As proof of this, reference is made to its poor showing in the JD Power & Associates, where American consumers ranked VW-brand cars 34th, ahead of only Suzuki, Daewoo, Land Rover and Kia. That's quite a tumble for the Volkswagen Group with brands including Audi, Seat and Skoda. And it's the firm that will bankroll the €1 million Bugatti Veyron.
For these firms to then compete in the supercar market seems bizarre. Yet they all have at least one entrant from their stables of marques.
In the 1980s only Formula One cars put out 500bhp. Now 500bhp is barely enough to enter the supercar club. This year we've seen the Ferrari Enzo with 650bhp, followed by Porsche's response, the Carrera GT with a paltry 612bhp. The Mercedes-McLaren SLR was to have had a sluggish 550bhp but its supercharged V8 has now been upgraded to match the Porsche.
However, resting on laurels is not a common occurrence at this level and next year all of these will be trumped by the Bugatti Veyron, which promises 1001bhp and, with a top speed of more than 250mph, will be the fastest as well as the most expensive new car ever made. The Veyron will also beat most of them on price: the others coming in at around €500,000, but the Veyron labelled for sale at €1m. Which must slightly spoil the broad grin from those who've just spent €500,000 on an Enzo of SLR and instead of hero worship are now being asked: "what, couldn't afford the Veyron then?"
The car is named after Pierre Veyron, the French driver who won the 1939 Le Mans 24-hour race. The aim is to sell 300 Veyrons, producing them at a rate of 70 a year in Molsheim, France. The first is due for delivery next April.
Incidentally the last time supercars did battle - at the turn of the 1990s when the McLaren F1 faced off the Jaguar XJ220 and Bugatti EB 110 - the economy recorded a downturn, the bottom fell out of the supercar market and many fingers were burnt. McLaren planned to make 250 F1s, but sold only 107. At that time Bugatti launched its last supercar at a price of £250,000 in the sort of extravagance last witnessed in the court of Louis XVI. The then owners said they had 400 orders, but just 135 were sold and the firm went bankrupt in 1995.

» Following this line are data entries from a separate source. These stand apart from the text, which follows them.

import Summits.QuantumFields.YangMills.Theorems.ColdStartUniversalityShenZhuZhuW2DiracContractionSU2
import Summits.QuantumFields.YangMills.Theorems.ColdStartUniversalityLatticeLangevinWeightedLocalGradientBound
import HarnessLib

/-!
# THE WEIGHTED `W₂` CONTRACTION of the `SU(2)` lattice Langevin dynamics on `(ℤ/L)³`:
# `W₂^(d_w)(δ_Q P_t, δ_(Q') P_t) ≤ e^(−κ_b t)·d_w(Q,Q')`, `d_w(Q,Q')² = Σ_e w_e ρ(Q_e,Q'_e)²`, `κ_b = 1 − (4 + 6(b²+1)/b)|β'|`,
# for every positive link weight `w` with `w_e ≤ b²·w_(e')` on common plaquettes — the torus form of Shen–Zhu–Zhu's weighted coupling (Lemma 5.1 of
# the CMP 2023 paper, metric `ρ_(∞,a)`), by Kuwada's duality from the weighted Bakry–Émery gradient bound

Seat `ym-line-csu-p1` (g43), route `ColdStartUniversality` of `Summits/QuantumFields/YangMills`, helper file (`--supports stmt-QuantumFields-24809`).
The abstract duality is the tree's `kuwada_duality_pairs` (G64b); its inputs here are the WEIGHTED `(G₂)` bound `wilson_wlocal_gradient_bound`
(`…WeightedLocalGradientBound`), the strong Feller bound (G61, transported to `d_w ≥ √m·ρ_L`), the constant-speed product geodesics (which are
geodesics for every `d_w`), and Kantorovich duality for the continuous cost `d_w²`.
* `continuous_wdistSq`, `wdistSq_comm`, `wdistSq_eq_zero_iff`, `isOpen_iff_wdist_ball` — `d_w` metrises the topology of `SU(2)^E`;
* ★ `exists_constSpeed_wgeodesic_two` — `d_w(γ_s, γ_(s')) = |s − s'|·d_w(Q,Q')` along the product flow of minimal logarithms;
* ★★★ `wilson_wkuwada_pairs` — `t > 0`: `∫φ dκ_t(x) + ∫ψ dκ_t(y) ≤ e^(−2κ_b t)·d_w(x,y)²` for all continuous `φ ⊕ ψ ≤ d_w²`;
* ★★★★ `wilson_szzWasserstein_wW2_contraction` — `t > 0`: `szzWassersteinSq d_w² (κ_t(Q,·)) (κ_t(Q',·)) ≤ ofReal(e^(−2κ_b t)·d_w(Q,Q')²)`;
* ★★★★ **`szzDiracContraction_wW2_su2`** — `SZZDiracContraction (fundamentalLatticeRep 2) 3 L β' κ_b d_w²` for every `L`, `|β'| < 1/12`, every such `w`.
THEOREMS ONLY, no definition (the metric structure `d_w` is a `letI` inside the proofs), no sorry.  HONEST FRAMING: fixed cut-off, finite volume, high
temperature; nothing `K`-uniform along the route's scaling; `UniformColdStartMixing` (24809, ASIDE) is not restated; no crux, rung or summit statement
is proved; the Yang–Mills mass gap is NOT proved.
-/

set_option autoImplicit false

noncomputable section

namespace Summit.QuantumFields.YangMills.Theorems.ColdStartUniversality

open MeasureTheory ProbabilityTheory Matrix Complex Finset Filter Topology Set Metric
open scoped BigOperators NNReal ENNReal
open Literature.MathematicalPhysics.QuantumFieldTheory
open Literature.MathematicalPhysics.QuantumLattice (fundamentalRep fundamentalLatticeRep continuous_fundamentalRep fundamentalRep_apply fundamentalLatticeRep_N)

variable {L : ℕ} [NeZero L]

/-! ## §1. `d_w` metrises `SU(2)^E`; weighted geodesics -/

/-- `(U,U') ↦ d_w(U,U')²` is continuous. [folklore] -/
theorem continuous_wdistSq (w : Edge 3 L → ℝ) :
    Continuous fun p : GaugeConfig 3 L (Matrix.specialUnitaryGroup (Fin 2) ℂ) × GaugeConfig 3 L (Matrix.specialUnitaryGroup (Fin 2) ℂ) => (∑ e : Edge 3 L, w e * (fundamentalLatticeRep 2).riemannDist (p.1 e) (p.2 e) ^ 2) := by
  refine continuous_finsetSum _ fun e _ => continuous_const.mul ?_
  have he : Continuous fun p : GaugeConfig 3 L (Matrix.specialUnitaryGroup (Fin 2) ℂ) × GaugeConfig 3 L (Matrix.specialUnitaryGroup (Fin 2) ℂ) => ((p.1 e, p.2 e) : Matrix.specialUnitaryGroup (Fin 2) ℂ × Matrix.specialUnitaryGroup (Fin 2) ℂ) :=
    ((continuous_apply e).comp continuous_fst).prodMk ((continuous_apply e).comp continuous_snd)
  exact (continuous_riemannDist_two.comp he).pow 2

/-- `d_w` is symmetric. [folklore] -/
theorem wdistSq_comm (U U' : GaugeConfig 3 L (Matrix.specialUnitaryGroup (Fin 2) ℂ)) (w : Edge 3 L → ℝ) : (∑ e : Edge 3 L, w e * (fundamentalLatticeRep 2).riemannDist (U e) (U' e) ^ 2) = (∑ e : Edge 3 L, w e * (fundamentalLatticeRep 2).riemannDist (U' e) (U e) ^ 2) :=
  Finset.sum_congr rfl fun e _ => by rw [riemannDist_two_comm]

/-- `d_w(U,U') = 0 ↔ U = U'` for a positive weight. [folklore] -/
theorem wdistSq_eq_zero_iff (U U' : GaugeConfig 3 L (Matrix.specialUnitaryGroup (Fin 2) ℂ)) (w : Edge 3 L → ℝ) (hw : ∀ e, 0 < w e) : (∑ e : Edge 3 L, w e * (fundamentalLatticeRep 2).riemannDist (U e) (U' e) ^ 2) = 0 ↔ U = U' := by
  rw [Finset.sum_eq_zero_iff_of_nonneg (fun e _ => mul_nonneg (hw e).le (sq_nonneg _))]
  constructor
  · intro h; funext e
    have he := h e (Finset.mem_univ e)
    rw [mul_eq_zero, sq_eq_zero_iff, riemannDist_two_eq_zero_iff] at he
    exact he.resolve_left (hw e).ne'
  · intro h e _
    rw [h, (fundamentalLatticeRep 2).riemannDist_self, sq, mul_zero, mul_zero]

/-- `d_w` (`0 < m ≤ w ≤ M`) generates the topology of `SU(2)^E` (it is comparable to `ρ_L`, G58). [folklore] -/
theorem isOpen_iff_wdist_ball (w : Edge 3 L → ℝ) {m M : ℝ} (hm : 0 < m) (hwm : ∀ e, m ≤ w e) (hwM : ∀ e, w e ≤ M) (s : Set (GaugeConfig 3 L (Matrix.specialUnitaryGroup (Fin 2) ℂ))) :
    IsOpen s ↔ ∀ x ∈ s, ∃ ε > 0, ∀ y : GaugeConfig 3 L (Matrix.specialUnitaryGroup (Fin 2) ℂ), Real.sqrt (∑ e : Edge 3 L, w e * (fundamentalLatticeRep 2).riemannDist (x e) (y e) ^ 2) < ε → y ∈ s := by
  rw [isOpen_iff_riemannDist_ball]
  have hnn : ∀ x y : GaugeConfig 3 L (Matrix.specialUnitaryGroup (Fin 2) ℂ), 0 ≤ torusRiemannDistSq (fundamentalLatticeRep 2) x y := fun x y => by
    unfold torusRiemannDistSq; exact Finset.sum_nonneg fun _ _ => sq_nonneg _
  constructor
  · intro h x hx
    obtain ⟨ε, hε, hb⟩ := h x hx
    refine ⟨Real.sqrt m * ε, by positivity, fun y hy => hb y ?_⟩
    have h1 : Real.sqrt m * Real.sqrt (torusRiemannDistSq (fundamentalLatticeRep 2) (x) (y)) ≤ Real.sqrt (∑ e : Edge 3 L, w e * (fundamentalLatticeRep 2).riemannDist (x e) (y e) ^ 2) := by
      rw [← Real.sqrt_mul hm.le]; exact Real.sqrt_le_sqrt (mul_le_wdistSq x y w hwm)
    exact lt_of_mul_lt_mul_left (h1.trans_lt hy) (Real.sqrt_nonneg m)
  · intro h x hx
    obtain ⟨ε, hε, hb⟩ := h x hx
    have hM1 : 0 < Real.sqrt M + 1 := by positivity
    refine ⟨ε / (Real.sqrt M + 1), div_pos hε hM1, fun y hy => hb y ?_⟩
    have h1 : Real.sqrt (∑ e : Edge 3 L, w e * (fundamentalLatticeRep 2).riemannDist (x e) (y e) ^ 2) ≤ Real.sqrt M * Real.sqrt (torusRiemannDistSq (fundamentalLatticeRep 2) (x) (y)) := wdist_le_sqrt_mul x y w hwM
    have h2 : Real.sqrt M * Real.sqrt (torusRiemannDistSq (fundamentalLatticeRep 2) (x) (y)) ≤ (Real.sqrt M + 1) * Real.sqrt (torusRiemannDistSq (fundamentalLatticeRep 2) (x) (y)) :=
      mul_le_mul_of_nonneg_right (by linarith) (Real.sqrt_nonneg _)
    have h3 : (Real.sqrt M + 1) * Real.sqrt (torusRiemannDistSq (fundamentalLatticeRep 2) (x) (y)) < (Real.sqrt M + 1) * (ε / (Real.sqrt M + 1)) := mul_lt_mul_of_pos_left hy hM1
    rw [mul_div_cancel₀ _ hM1.ne'] at h3
    linarith

/-- ★ **Weighted geodesic interpolation**: for all `Q, Q'` and every weight `w ≥ 0` there is a path `γ` with `γ 0 = Q`, `γ 1 = Q'` and
`d_w(γ_s, γ_(s')) = |s − s'|·d_w(Q,Q')` on `[0,1]` (the product flow of the minimal logarithms moves each link along its own geodesic).
[cite: GallotHulinLafontaine2004, 2.91] -/
theorem exists_constSpeed_wgeodesic_two (Q Q' : GaugeConfig 3 L (Matrix.specialUnitaryGroup (Fin 2) ℂ)) (w : Edge 3 L → ℝ) :
    ∃ γ : ℝ → GaugeConfig 3 L (Matrix.specialUnitaryGroup (Fin 2) ℂ), γ 0 = Q ∧ γ 1 = Q' ∧
      ∀ s ∈ Set.Icc (0 : ℝ) 1, ∀ s' ∈ Set.Icc (0 : ℝ) 1, Real.sqrt (∑ e : Edge 3 L, w e * (fundamentalLatticeRep 2).riemannDist (γ s e) (γ s' e) ^ 2) = |s - s'| * Real.sqrt (∑ e : Edge 3 L, w e * (fundamentalLatticeRep 2).riemannDist (Q e) (Q' e) ^ 2) := by
  classical
  have hlog : ∀ e : Edge 3 L, ∃ X : Matrix (Fin 2) (Fin 2) ℂ, X ∈ (fundamentalLatticeRep 2).lieAlg ∧
      NormedSpace.exp X * (Q e : Matrix (Fin 2) (Fin 2) ℂ) = (Q' e : Matrix (Fin 2) (Fin 2) ℂ) ∧
      Real.sqrt (hsForm 2 X X) = (fundamentalLatticeRep 2).riemannDist (Q e) (Q' e) := fun e =>
    exists_mem_lieAlg_exp_mul_eq_sqrt_hsForm_eq_riemannDist (Q e) (Q' e)
  choose X hXmem hXexp hXnorm using hlog
  have hXh : ∀ e, (X e)ᴴ = -(X e) := fun e => by
    rw [← Matrix.star_eq_conjTranspose]; exact (fundamentalLatticeRep 2).star_eq_neg_of_mem_lieAlg (hXmem e)
  have hX0 : ∀ e, (X e).trace = 0 := fun e => trace_eq_zero_of_mem_lieAlg_two (hXmem e)
  have hXle : ∀ e, Real.sqrt (hsForm 2 (X e) (X e)) ≤ Real.sqrt 2 * Real.pi := fun e => by
    rw [hXnorm e]; exact riemannDist_two_le _ _
  refine ⟨fun s e => SUNBakryEmery.expSU (N := 2) (Y := Matrix.of fun i j : Fin 2 => X e i j) (hXh e) (hX0 e) s * Q e, ?_, ?_, fun s hs s' hs' => ?_⟩
  · funext e; apply Subtype.ext
    change NormedSpace.exp ((0 : ℝ) • X e) * (Q e : Matrix (Fin 2) (Fin 2) ℂ) = (Q e : Matrix (Fin 2) (Fin 2) ℂ)
    rw [zero_smul, NormedSpace.exp_zero, Matrix.one_mul]
  · funext e; apply Subtype.ext
    change NormedSpace.exp ((1 : ℝ) • X e) * (Q e : Matrix (Fin 2) (Fin 2) ℂ) = (Q' e : Matrix (Fin 2) (Fin 2) ℂ)
    rw [one_smul, hXexp e]
  · have hss : |s - s'| ≤ 1 := by rw [abs_le]; constructor <;> linarith [hs.1, hs.2, hs'.1, hs'.2]
    have hterm : ∀ e : Edge 3 L, w e * (fundamentalLatticeRep 2).riemannDist
        (SUNBakryEmery.expSU (N := 2) (Y := Matrix.of fun i j : Fin 2 => X e i j) (hXh e) (hX0 e) s * Q e)
        (SUNBakryEmery.expSU (N := 2) (Y := Matrix.of fun i j : Fin 2 => X e i j) (hXh e) (hX0 e) s' * Q e) ^ 2 =
        (s - s') ^ 2 * (w e * (fundamentalLatticeRep 2).riemannDist (Q e) (Q' e) ^ 2) := by
      intro e
      have hle : |s - s'| * Real.sqrt (hsForm 2 (X e) (X e)) ≤ Real.sqrt 2 * Real.pi :=
        le_trans (mul_le_of_le_one_left (Real.sqrt_nonneg _) hss) (hXle e)
      rw [riemannDist_expSU_mul_two (hXmem e) (hXh e) (hX0 e) (Q e) hle, hXnorm e, mul_pow, sq_abs]; ring
    show Real.sqrt (∑ e : Edge 3 L, w e * (fundamentalLatticeRep 2).riemannDist
        (SUNBakryEmery.expSU (N := 2) (Y := Matrix.of fun i j : Fin 2 => X e i j) (hXh e) (hX0 e) s * Q e)
        (SUNBakryEmery.expSU (N := 2) (Y := Matrix.of fun i j : Fin 2 => X e i j) (hXh e) (hX0 e) s' * Q e) ^ 2) = _
    simp_rw [hterm]
    rw [← Finset.mul_sum, Real.sqrt_mul (sq_nonneg _), Real.sqrt_sq_eq_abs]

This time there's concern that the latest McLaren offering, the SLR in conjunction with Mercedes, could well suffer from over-production. Mercedes and McLaren plan to build 3,500 over seven years, but in a recent comment to British car magazine Autocar, a British supercar dealer voiced his concerns that it's not a good investment and could lose as much as 50 per cent of its value in the first year.
There's more bad news for supercar race. According to reports in the Wall Street Journal, VW boss Bernd Pieschetsrieder tested the Veyron earlier this year and is rumoured to have had serious concerns about the car's handling.
Another poor omen was the car's first on-track unveiling in America this autumn. At the Laguna Seca racetrack in Monterey, California, in front of packed hospitality stands the car accelerated fast off the line then spun off into the gravel at the first turn.
There's other signs that the sobering reality of the market may give the industry a severe kick up the exhaust pipe and bring them back to reality. Rolls Royce and Maybach sales are said to be sluggish at best.
For all the comments about potential benefits of selling supercars at a time when interest rates are low - most of them are bought on credit - and the long production runs, its coincidence that the arrival of the Bugatti Royale along with the Cadillac V16s and Lincoln V12s coincided with the Wall Street crash and the depression of the 1930s. But then Bugatti's spirit may also reflect the financial strategy of the big car bosses. When criticised over the poor braking performance of his race cars, he commented: "I build them to go not to stop."